Lorsque Breachtrace a demandé à Otelier de confirmer cette information, un représentant de l’entreprise a déclaré qu’il ne pouvait pas partager d’autres commentaires sur l’incident. Cependant, Breachtrace a trouvé sur la plate-forme de renseignements sur les menaces Flare Otelier des informations sur les employés qui avaient été volées par le logiciel malveillant infostealer.
Les auteurs de la menace affirment avoir utilisé ces informations d’identification pour récupérer des tickets et d’autres données, qui contenaient d’autres informations d’identification pour les compartiments S3 de l’entreprise.
En utilisant cet accès, les pirates ont affirmé avoir téléchargé 7,8 To de données à partir du stockage cloud Amazon de l’entreprise, y compris des millions de documents appartenant à Marriott qui se trouvaient dans des compartiments S3 gérés par Otelier. Ces documents comprennent des rapports d’hôtel de nuit, des audits de quart et des données comptables.
Marriott a confirmé à Breachtrace que la cyberattaque d’Otelier les avait touchés et a suspendu les services automatisés pendant qu’Otelier termine son enquête. L’entreprise souligne qu’aucun de ses systèmes n’a été piraté lors de cette attaque.
« Une fois que nous avons été informés de cet incident impliquant Otelier, nous avons immédiatement contacté le fournisseur, qui travaille avec de nombreuses sociétés hôtelières, et confirmé qu’il travaillait avec des experts en cybersécurité pour enquêter sur un incident de sécurité qui a eu un impact sur leurs systèmes », a déclaré un porte-parole de Marriott à Breachtrace .
« Marriott a également pris les précautions appropriées, notamment en suspendant les services automatisés fournis par Otelier jusqu’à la fin de leur enquête, et ces services restent suspendus. »
L’auteur de la menace affirme avoir tenté d’extorquer Marriott, pensant que les compartiments S3 leur appartenaient, et a laissé des notes de rançon demandant un paiement en crypto-monnaie pour ne pas divulguer les données.

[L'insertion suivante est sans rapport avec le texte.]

import Literature.AlgebraicGeometry.Motives.MumfordTateInvariantsTensorPairing
import Literature.AlgebraicGeometry.Motives.MumfordTateInvariantsDerivation
import HarnessLib

/-!
# Block insertions `T^{b',a'}(W₂) → T^{b,a}(W)` along a retract `W₂ ⇄ W`; the contraction pairing is invariant
# under the derivation action

Pure multilinear algebra over a field `K` on the tensor spaces `T^{a,b}_K W = W^{⊗a} ⊗ (W^∨)^{⊗b}`
(`hodgeTensorSpaceOver K W a b`, Deligne, LNM 900, I §3.1), written for the cell `pub-hodgecm2` (COR-CM), seat `b27`
gen 37 (count-neutral lane MT-RANK-SIX-ISOGENY, part C: the Hodge Lie algebra of a block-diagonal direct summand).
Theorems only; no definition, no named fact.

SETTING.  `ι : W₂ → W`, `π : W → W₂` linear (`π ι = id` where needed); a *block operator* is `X = ι Y π` for
`Y ∈ End W₂`.  For a pattern `S ⊆ Fin b`, `T ⊆ Fin a`, fixed letters `w₁ : Fin b → W` killed by `π` and
`ψ₁ : Fin a → W^∨` vanishing on `ι(W₂)`, and enumerations `eS : S ≃ Fin b'`, `eT : T ≃ Fin a'`, a **block insertion**
is a linear map `J : T^{b',a'}(W₂) → T^{b,a}(W)` with
`J((⊗u) ⊗ (⊗υ)) = (⊗_i [i ∈ S ? ι u_{eS i} : w₁ i]) ⊗ (⊗_j [j ∈ T ? υ_{eT j} ∘ π : ψ₁ j])`.

* §1 `tensorPairing_tensorDerivation_add` — **the contraction pairing is infinitesimally invariant**:
  `⟨ρ(X) y, x⟩ + ⟨y, ρ(X) x⟩ = 0` (the differential of `⟨g y, g x⟩ = ⟨y, x⟩`, `tensorPairing_tensorSpaceActOver`).
* §2 `exists_blockInsertion` (construction by `MultilinearMap.domDomRestrict`), `blockInsertion_apply_piecewise`
  (its value on the letters `π w`, `ψ ∘ ι` is the adapted word `S.piecewise (ιπw) w₁ ⊗ T.piecewise (ψιπ) ψ₁`), and
  **`tensorDerivation_blockInsertion`** — NATURALITY: `ρ(ι Y π) ∘ J = J ∘ ρ(Y)` (the fixed letters are killed by
  `ι Y π`, the inserted ones are moved by `Y`).
* §3 **`eq_zero_of_forall_tensorPairing_piecewise_eq_zero`** — the adapted pure tensors SPAN `T^{b,a}(W)`: a tensor of
  `T^{a,b}(W)` pairing to zero with all of them vanishes (expand every letter `w = ιπw + (w − ιπw)` multilinearly,
  `MultilinearMap.map_add_univ`, and use that the pairing is perfect).

These are the multilinear-algebra steps of the surjectivity `𝔥(H) ↠ 𝔥(H₂)` of the restriction to a block-diagonal
direct summand of a Hodge structure (`Motives/HodgeLieBlockSummandSurjective`).

## References
* [Deligne1982HodgeCycles] P. Deligne, *Hodge cycles on abelian varieties*, LNM 900 (1982), I §3.1 and proof of Prop. 3.1
  (the spaces `T^{a,b}`, the action of `GL(V)`). [cite: Deligne1982HodgeCycles, I §3.1]
* A. Borel, *Linear Algebraic Groups*, 2nd ed. (1991), §3.8–3.9 (differentiating an action).
-/

noncomputable section

open scoped TensorProduct PiTensorProduct

namespace Literature.AlgebraicGeometry.Motives

universe u v

variable {K : Type u} [Field K] {W : Type v} [AddCommGroup W] [Module K W]
  {W₂ : Type v} [AddCommGroup W₂] [Module K W₂]

/-! ### §1 The contraction pairing is invariant under the derivation action -/

omit [Module K W₂] [AddCommGroup W₂] in
/-- A product over a tuple updated in one coordinate, read through coordinatewise functions:
`∏ i, g i (update v k c i) = g k c · ∏_{i ≠ k} g i (v i)`. [folklore] -/
private theorem prod_apply_update_eq {ι : Type*} [Fintype ι] [DecidableEq ι] {α : Type*} (g : ι → α → K) (v : ι → α)
    (k : ι) (c : α) :
    ∏ i, g i (Function.update v k c i) = g k c * ∏ i ∈ Finset.univ \ {k}, g i (v i) := by
  have h : (fun i => g i (Function.update v k c i)) = Function.update (fun i => g i (v i)) k (g k c) := by
    funext i
    by_cases hik : i = k
    · subst hik
      simp
    · simp [Function.update_of_ne hik]
  rw [h]
  exact Finset.prod_update_of_mem (Finset.mem_univ k) _ _

omit [Module K W₂] [AddCommGroup W₂] in
/-- The infinitesimal invariance of the contraction pairing on pure tensors. [cite: Deligne1982HodgeCycles, I §3.1] -/
theorem tensorPairing_tensorDerivation_tmul_add {a b : ℕ} (X : Module.End K W) (w : Fin b → W)
    (ψ : Fin a → Module.Dual K W) (v : Fin a → W) (φ : Fin b → Module.Dual K W) :
    tensorPairing a b (tensorDerivation b a X (PiTensorProduct.tprod K w ⊗ₜ[K] PiTensorProduct.tprod K ψ))
        (PiTensorProduct.tprod K v ⊗ₜ[K] PiTensorProduct.tprod K φ) +
      tensorPairing a b (PiTensorProduct.tprod K w ⊗ₜ[K] PiTensorProduct.tprod K ψ)
        (tensorDerivation a b X (PiTensorProduct.tprod K v ⊗ₜ[K] PiTensorProduct.tprod K φ)) = 0 := by
  classical
  have h1 : tensorPairing a b (tensorDerivation b a X (PiTensorProduct.tprod K w ⊗ₜ[K] PiTensorProduct.tprod K ψ))
        (PiTensorProduct.tprod K v ⊗ₜ[K] PiTensorProduct.tprod K φ) =
      (∑ l, (∏ k, ψ k (v k)) * (φ l (X (w l)) * ∏ j ∈ Finset.univ \ {l}, φ j (w j))) -
        ∑ k, (ψ k (X (v k)) * ∏ i ∈ Finset.univ \ {k}, ψ i (v i)) * ∏ l, φ l (w l) := by
    rw [tensorDerivation_tmul_tprod, map_sub, LinearMap.sub_apply, TensorProduct.sum_tmul,
      TensorProduct.tmul_sum, map_sum, map_sum, LinearMap.coe_sum, LinearMap.coe_sum, Finset.sum_apply,
      Finset.sum_apply]
    simp only [tensorPairing_tmul_tprod]
    congr 1
    · refine Finset.sum_congr rfl fun l _ => ?_
      rw [prod_apply_update_eq (fun j x => φ j x) w l (X (w l))]
    · refine Finset.sum_congr rfl fun k _ => ?_
      rw [prod_apply_update_eq (fun i (θ : Module.Dual K W) => θ (v i)) ψ k ((ψ k).comp X), LinearMap.comp_apply]
  have h2 : tensorPairing a b (PiTensorProduct.tprod K w ⊗ₜ[K] PiTensorProduct.tprod K ψ)
        (tensorDerivation a b X (PiTensorProduct.tprod K v ⊗ₜ[K] PiTensorProduct.tprod K φ)) =
      (∑ k, (ψ k (X (v k)) * ∏ i ∈ Finset.univ \ {k}, ψ i (v i)) * ∏ l, φ l (w l)) -
        ∑ l, (∏ k, ψ k (v k)) * (φ l (X (w l)) * ∏ j ∈ Finset.univ \ {l}, φ j (w j)) := by
    rw [tensorDerivation_tmul_tprod, map_sub, TensorProduct.sum_tmul, TensorProduct.tmul_sum,
      map_sum, map_sum]
    simp only [tensorPairing_tmul_tprod]
    congr 1
    · refine Finset.sum_congr rfl fun k _ => ?_
      rw [prod_apply_update_eq (fun i x => ψ i x) v k (X (v k))]
    · refine Finset.sum_congr rfl fun l _ => ?_
      rw [prod_apply_update_eq (fun j (θ : Module.Dual K W) => θ (w j)) φ l ((φ l).comp X), LinearMap.comp_apply]
  rw [h1, h2]
  abel
/-- **Row A10w5** (window-rigidity family (5): `det(∇v + ∇vᵀ) = 0` (plane strain) ⇒ apex regular (⟨20483⟩)): the statement of the CLOSED ledger item BY NAME
(`Theses.LocalPlaneStrainDoor.PlaneStrainProfileRigidity`).  EXCLUDED-IN-TREE. (ref: tree item; KochNadirashviliSereginSverak2009) -/
def Row_A10w5 : Prop :=
  Summit.NavierStokesRegularity.NavierStokesRegularity.Theses.LocalPlaneStrainDoor.PlaneStrainProfileRigidity

/-- Row A10w5 is a theorem of the tree: `Theorems.LocalPlaneStrainDoorK2Close.k2_proof` (the item's `closed_by`). [cite: KochNadirashviliSereginSverak2009, §1 (arXiv:0709.3599)] -/
theorem row_A10w5_excluded : Row_A10w5 :=
  Theorems.LocalPlaneStrainDoorK2Close.k2_proof

/-- **Row A10w6** (window-rigidity family (6): enstrophy-production density `= 0` ⇒ apex regular (⟨20470⟩)): the statement of the CLOSED ledger item BY NAME
(`Theses.LocalProductionFreeDoor.ProductionFreeProfileRigidity`).  EXCLUDED-IN-TREE. (ref: tree item; KochNadirashviliSereginSverak2009) -/
def Row_A10w6 : Prop :=
  Summit.NavierStokesRegularity.NavierStokesRegularity.Theses.LocalProductionFreeDoor.ProductionFreeProfileRigidity

/-- Row A10w6 is a theorem of the tree: `Theorems.LocalProductionFreeDoorK2Close.k2_proof` (the item's `closed_by`). [cite: KochNadirashviliSereginSverak2009, §1 (arXiv:0709.3599)] -/
theorem row_A10w6_excluded : Row_A10w6 :=
  Theorems.LocalProductionFreeDoorK2Close.k2_proof
/-- **PRINT'S NORMALISATION, |A|-HALF ROUTE ⟹ A CONSTANT DEPENDING ON `ν, c, a, θ` ONLY.**  Cells with `1 ≤ n_k`, print-size
weights `a_{l_k}w_k²n_k^ν ≥ a_min/n_k²`, and per-cell loss `4P_kνε_k² + 4δ_k² ≤ θ` (for `ε_k = C/n_k`, `δ_k = νC`: `θ = 8ν²C²`):
with `κ′ = min(c_min²/(4ν), a_min/4)`, **`(1 − θ)·κ′·Σ_k n_k⁻²·Σ_v|f(φ_k v)|² ≤ ⟨f, levelOp f⟩`** — uniform in the number of levels and
cells and in the cell sides. [cite: Balaban1985BackgroundPropagators, (3.24) p.394 + (3.35) p.396 + Thm 3.1 p.397] -/
theorem multiscale_coercive_gauge_scaled
    (hT : ∀ j x i i', ∑ k, T j x k i * T j x k i' = if i = i' then (1 : ℝ) else 0) {cmin : ℝ} (hcmin : 0 < cmin)
    (hφinj : ∀ k, Injective (φ k)) (hφblk : ∀ k x, blk (lvl k) x = lab k ↔ ∃ v, φ k v = x)
    (hW : ∀ k v, W (lvl k) (φ k v) = wt k)
    (hsrc : ∀ k v i hv, src (e k v i hv) = φ k v) (htgt : ∀ k v i hv, tgt (e k v i hv) = φ k (succ v i hv))
    (hcb : ∀ k v i hv, cmin ≤ |c (e k v i hv)|)
    (hg : ∀ k v i i', ∑ k', g k v k' i * g k v k' i' = if i = i' then (1 : ℝ) else 0)
    (hO : ∀ k i i', ∑ k', O k k' i * O k k' i' = if i = i' then (1 : ℝ) else 0)
    (hgauge : ∀ k v i hv (u : Cp → ℝ),
      ∑ a', (∑ j, (hol Rm (g k) (e k) v i hv a' j - if a' = j then 1 else 0) * u j) ^ 2 ≤ ε k ^ 2 * ∑ j, u j ^ 2)
    (hcmp : ∀ k v (u : Cp → ℝ),
      ∑ a', (∑ j, cmpD (fun v => T (lvl k) (φ k v)) (g k) (O k) v a' j * u j) ^ 2 ≤ δ k ^ 2 * ∑ j, u j ^ 2)
    (hbond : ∀ F : Bd → ℝ, (∀ b, 0 ≤ F b) →
      ∑ k, ∑ v : Box ν (n k), ∑ i : Fin ν, (if hv : (v i : ℕ) + 1 < n k then F (e k v i hv) else 0) ≤ ∑ b, F b)
    (hcell : ∀ A : J → B → ℝ, (∀ j β, 0 ≤ A j β) → ∑ k, a (lvl k) * A (lvl k) (lab k) ≤ ∑ j, a j * ∑ β, A j β)
    (hν : 1 ≤ ν) (hn : ∀ k, 1 ≤ n k) {amin : ℝ} (hamin : 0 ≤ amin)
    (hscale : ∀ k, amin / (n k : ℝ) ^ 2 ≤ a (lvl k) * wt k ^ 2 * (n k : ℝ) ^ ν) {θ : ℝ}
    (hloss : ∀ k, 4 * ((ν : ℝ) * (n k) * ((n k : ℝ) - 1)) * ν * ε k ^ 2 + 4 * δ k ^ 2 ≤ θ) (f : St × Cp → ℝ) :
    (1 - θ) * min (cmin ^ 2 / (4 * ν)) (amin / 4) * ∑ k, ((n k : ℝ) ^ 2)⁻¹ * ∑ v : Box ν (n k), ∑ i, f (φ k v, i) ^ 2 ≤
      ∑ p, f p * levelOp src tgt c Rm blk W T a f p := by
  set κ : ℝ := min (cmin ^ 2 / (4 * ν)) (amin / 4) with hκ
  have hνr : (1 : ℝ) ≤ ν := by exact_mod_cast hν
  have hκnn : 0 ≤ κ := le_min (by positivity) (by positivity)
  have ht0 : ∀ k, 0 ≤ κ * ((n k : ℝ) ^ 2)⁻¹ := fun k => mul_nonneg hκnn (inv_nonneg.mpr (sq_nonneg _))
  have ht1 : ∀ k, κ * ((n k : ℝ) ^ 2)⁻¹ * (4 * ((ν : ℝ) * (n k) * ((n k : ℝ) - 1)) / cmin ^ 2) ≤ 1 := by
    intro k
    have hnk : (1 : ℝ) ≤ n k := by exact_mod_cast hn k
    have hc2 : 0 < cmin ^ 2 := by positivity
    have hfac : 0 ≤ ((n k : ℝ) ^ 2)⁻¹ * (4 * ((ν : ℝ) * (n k) * ((n k : ℝ) - 1)) / cmin ^ 2) := by
      have : (0 : ℝ) ≤ (n k : ℝ) - 1 := by linarith
      positivity
    calc κ * ((n k : ℝ) ^ 2)⁻¹ * (4 * ((ν : ℝ) * (n k) * ((n k : ℝ) - 1)) / cmin ^ 2)
        = κ * (((n k : ℝ) ^ 2)⁻¹ * (4 * ((ν : ℝ) * (n k) * ((n k : ℝ) - 1)) / cmin ^ 2)) := by ring
      _ ≤ cmin ^ 2 / (4 * ν) * (((n k : ℝ) ^ 2)⁻¹ * (4 * ((ν : ℝ) * (n k) * ((n k : ℝ) - 1)) / cmin ^ 2)) :=
          mul_le_mul_of_nonneg_right (min_le_left _ _) hfac
      _ = ((n k : ℝ) - 1) / (n k) := by field_simp
      _ ≤ 1 := by rw [div_le_one (by positivity)]; linarith
  have ht2 : ∀ k, κ * ((n k : ℝ) ^ 2)⁻¹ * (4 / (n k : ℝ) ^ ν) ≤ a (lvl k) * wt k ^ 2 := by
    intro k
    have hnk : (1 : ℝ) ≤ n k := by exact_mod_cast hn k
    have hN : 0 < (n k : ℝ) ^ ν := by positivity
    have hs := hscale k
    rw [div_le_iff₀ (by positivity)] at hs
    calc κ * ((n k : ℝ) ^ 2)⁻¹ * (4 / (n k : ℝ) ^ ν) ≤ amin / 4 * ((n k : ℝ) ^ 2)⁻¹ * (4 / (n k : ℝ) ^ ν) := by
          have : 0 ≤ ((n k : ℝ) ^ 2)⁻¹ * (4 / (n k : ℝ) ^ ν) := by positivity
          nlinarith [min_le_right (cmin ^ 2 / (4 * ν)) (amin / 4)]
      _ = amin / ((n k : ℝ) ^ 2 * (n k : ℝ) ^ ν) := by field_simp
      _ ≤ a (lvl k) * wt k ^ 2 := by
          rw [div_le_iff₀ (by positivity)]
          calc amin ≤ a (lvl k) * wt k ^ 2 * (n k : ℝ) ^ ν * (n k : ℝ) ^ 2 := hs
            _ = a (lvl k) * wt k ^ 2 * ((n k : ℝ) ^ 2 * (n k : ℝ) ^ ν) := by ring
  have hmain := multiscale_coercive_gauge src tgt c Rm blk W T a n lvl lab wt ε δ (fun k => κ * ((n k : ℝ) ^ 2)⁻¹) φ e g O
    hT hcmin hφinj hφblk hW hsrc htgt hcb hg hO hgauge hcmp ht0 ht1 ht2 hbond hcell f
  refine le_trans ?_ hmain
  rw [Finset.mul_sum]
  refine Finset.sum_le_sum fun k _ => ?_
  have hSnn : 0 ≤ ∑ v : Box ν (n k), ∑ i, f (φ k v, i) ^ 2 := sum_nonneg fun _ _ => sum_nonneg fun _ _ => sq_nonneg _
  calc (1 - θ) * κ * (((n k : ℝ) ^ 2)⁻¹ * ∑ v : Box ν (n k), ∑ i, f (φ k v, i) ^ 2)
      = κ * ((n k : ℝ) ^ 2)⁻¹ * (1 - θ) * ∑ v : Box ν (n k), ∑ i, f (φ k v, i) ^ 2 := by ring
    _ ≤ κ * ((n k : ℝ) ^ 2)⁻¹ * (1 - 4 * ((ν : ℝ) * (n k) * ((n k : ℝ) - 1)) * ν * ε k ^ 2 - 4 * δ k ^ 2) *
          ∑ v : Box ν (n k), ∑ i, f (φ k v, i) ^ 2 := by
        refine mul_le_mul_of_nonneg_right ?_ hSnn
        exact mul_le_mul_of_nonneg_left (by linarith [hloss k]) (ht0 k)
/-- ★★ DIFFERENTIABILITY OF THE LAYER FORCE off the layer plane, with Jacobian the lattice sum of pair Jacobians: for `a, b ⊥ ν` independent,
`|⟪ν, v⟫| ≥ t + d` (`t, d > 0`) and `(1+ε)t² > (1+1/ε)(d+R_c)²` (summable majorant on the `d`-ball, from `…LatticeSmear`). [folklore:
termwise differentiation of a normally convergent series of `C¹` maps] -/
theorem hasFDerivAt_layerForce {ν a b v : E3} (hν : ‖ν‖ = 1) (hνa : ⟪ν, a⟫ = 0) (hνb : ⟪ν, b⟫ = 0)
    (hab : LinearIndependent ℝ ![a, b]) {t d Rc ε : ℝ} (ht : 0 < t) (hd : 0 < d) (hε : 0 < ε)
    (hRc : ∀ ζ₁ ζ₂ : ℝ, |ζ₁| ≤ 1 / 2 → |ζ₂| ≤ 1 / 2 → ‖ζ₁ • a + ζ₂ • b‖ ≤ Rc)
    (hT : 0 < (1 + ε) * t ^ 2 - (1 + ε⁻¹) * (d + Rc) ^ 2) (htv : t + d ≤ |⟪ν, v⟫|) :
    HasFDerivAt (layerForce a b) (layerJac a b v) v := by
  obtain ⟨c₁, c₂, hc⟩ := exists_planar hab hν hνa hνb v
  set m : ℤ × ℤ → ℝ := fun ij => max (‖((ij.1 : ℝ) + c₁) • a + ((ij.2 : ℝ) + c₂) • b‖ - d) 0 with hm
  obtain ⟨hμ, -⟩ := tsum_modulus_le_smear hab hε hRc hT c₁ c₂ (m := m)
    (fun ij => by show _ ≤ max _ 0 + d; linarith [le_max_left (‖((ij.1 : ℝ) + c₁) • a + ((ij.2 : ℝ) + c₂) • b‖ - d) 0])
  have hr : ∀ ij : ℤ × ℤ, 0 < Real.sqrt (t ^ 2 + m ij ^ 2) := fun ij => Real.sqrt_pos.2 (by positivity)
  -- heights on the ball
  have hty : ∀ y ∈ ball v d, t ^ 2 ≤ ⟪ν, y⟫ ^ 2 := by
    intro y hy
    rw [mem_ball, dist_eq_norm] at hy
    have h1 : |⟪ν, v⟫| - ‖y - v‖ ≤ |⟪ν, y⟫| := by
      have h2 : |⟪ν, v⟫ - ⟪ν, y⟫| ≤ ‖y - v‖ := by
        rw [← inner_sub_right, ← norm_neg (y - v), neg_sub]
        simpa [hν] using abs_real_inner_le_norm ν (v - y)
      linarith [abs_sub_abs_le_abs_sub ⟪ν, v⟫ ⟪ν, y⟫]
    have h3 : t ≤ |⟪ν, y⟫| := by linarith
    nlinarith [sq_abs ⟪ν, y⟫, abs_nonneg ⟪ν, y⟫]
  have hfloor : ∀ y ∈ ball v d, ∀ ij : ℤ × ℤ, Real.sqrt (t ^ 2 + m ij ^ 2) ≤ ‖y + ((ij.1 : ℝ) • a + (ij.2 : ℝ) • b)‖ :=
    fun y hy ij => site_floor hν hνa hνb hc (hty y hy) (by rw [mem_ball, dist_eq_norm] at hy; exact hy.le) ij
  have hne : ∀ y ∈ ball v d, ∀ ij : ℤ × ℤ, y + ((ij.1 : ℝ) • a + (ij.2 : ℝ) • b) ≠ 0 := fun y hy ij h => by
    have := hfloor y hy ij; rw [h, norm_zero] at this; linarith [hr ij]
  have htv2 : t ^ 2 ≤ ⟪ν, v⟫ ^ 2 := hty v (mem_ball_self hd)
  have h := hasFDerivAt_tsum_of_isPreconnected (f := fun (ij : ℤ × ℤ) (y : E3) => pairForce (y + ((ij.1 : ℝ) • a + (ij.2 : ℝ) • b)))
    (f' := fun (ij : ℤ × ℤ) (y : E3) => pairJac (y + ((ij.1 : ℝ) • a + (ij.2 : ℝ) • b))) (x₀ := v) hμ isOpen_ball
    (convex_ball v d).isPreconnected (fun ij y hy => (hasFDerivAt_comp_add_right _).2 (hasFDerivAt_pairForce (hne y hy ij)))
    (fun ij y hy => norm_pairJac_le (hr ij) (hfloor y hy ij)) (mem_ball_self hd) (summable_layer hν hνa hνb hab ht htv2)
    (mem_ball_self hd)
  exact h

/-- ★★ the OFFSET MAP `u ↦ layerForce a b (−u)` (the map whose secant forms the channel leaves bound) is differentiable on `|⟪ν, u⟫| ≥ t + d`
with Jacobian `−layerJac a b (−u)` — the "interlayer Hessian" `H(u)` of the certificate side. -/
theorem hasFDerivAt_layerForce_neg {ν a b u : E3} (hν : ‖ν‖ = 1) (hνa : ⟪ν, a⟫ = 0) (hνb : ⟪ν, b⟫ = 0)
    (hab : LinearIndependent ℝ ![a, b]) {t d Rc ε : ℝ} (ht : 0 < t) (hd : 0 < d) (hε : 0 < ε)
    (hRc : ∀ ζ₁ ζ₂ : ℝ, |ζ₁| ≤ 1 / 2 → |ζ₂| ≤ 1 / 2 → ‖ζ₁ • a + ζ₂ • b‖ ≤ Rc)
    (hT : 0 < (1 + ε) * t ^ 2 - (1 + ε⁻¹) * (d + Rc) ^ 2) (htu : t + d ≤ |⟪ν, u⟫|) :
    HasFDerivAt (fun u => layerForce a b (-u)) (-layerJac a b (-u)) u := by
  have hF := hasFDerivAt_layerForce (v := -u) hν hνa hνb hab ht hd hε hRc hT (by rwa [inner_neg_right, abs_neg])
  have h := hF.comp u (hasFDerivAt_id u).neg
  have he : (layerJac a b (-u)).comp (-ContinuousLinearMap.id ℝ E3) = -layerJac a b (-u) := by
    rw [ContinuousLinearMap.comp_neg, ContinuousLinearMap.comp_id]
  rw [he] at h
  exact h

end Summit.AtomisticToContinuum.Crystallization.Theorems.ChartedPlanarOrderChannelJacobian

Cependant, aucune communication n’a été faite et ils ont déclaré avoir perdu l’accès en septembre après la rotation des informations d’identification.
Alors que Marriott a déclaré à Breachtrace qu’il n’y avait aucune indication que des informations sensibles aient été volées lors de la violation, des échantillons des données volées partagées avec Breachtrace et Have I Been Pwned’s Troy Hunt contiennent des informations personnelles sur les clients de l’hôtel.
Les petits échantillons vus par Breachtrace comprennent un large éventail de données, y compris les réservations des clients de l’hôtel, les transactions, les courriels des employés et d’autres données internes.
Certaines des informations personnelles exposées incluent les noms, adresses, numéros de téléphone et adresses e-mail des clients de l’hôtel.
Les données volées comprennent également des informations et des adresses électroniques relatives à Hyatt, Hilton et Wyndham. Breachtrace a contacté Hyatt et Hilton au sujet de la violation, mais n’a pas reçu de réponse.
Troy Hunt a déclaré à Breachtrace qu’il avait reçu un ensemble complet de données, la table des réservations contenant 39 millions de lignes et une table des utilisateurs avec 212 millions.
Hunt dit que malgré le grand ensemble, il a trouvé 1,3 million d’adresses e-mail uniques, car beaucoup sont répétées.
Les informations personnelles exposées sont ajoutées à Have I Been Pwned, permettant à quiconque de vérifier si son adresse e-mail figure dans les données exposées.
La bonne nouvelle est que les mots de passe et les informations de facturation ne semblent pas avoir été volés lors de l’attaque, mais les auteurs de menaces pourraient toujours utiliser ces informations dans des attaques de phishing ciblées.
Par conséquent, vous devez être à l’affût des courriels suspects usurpant l’identité de marques hôtelières touchées par cette violation.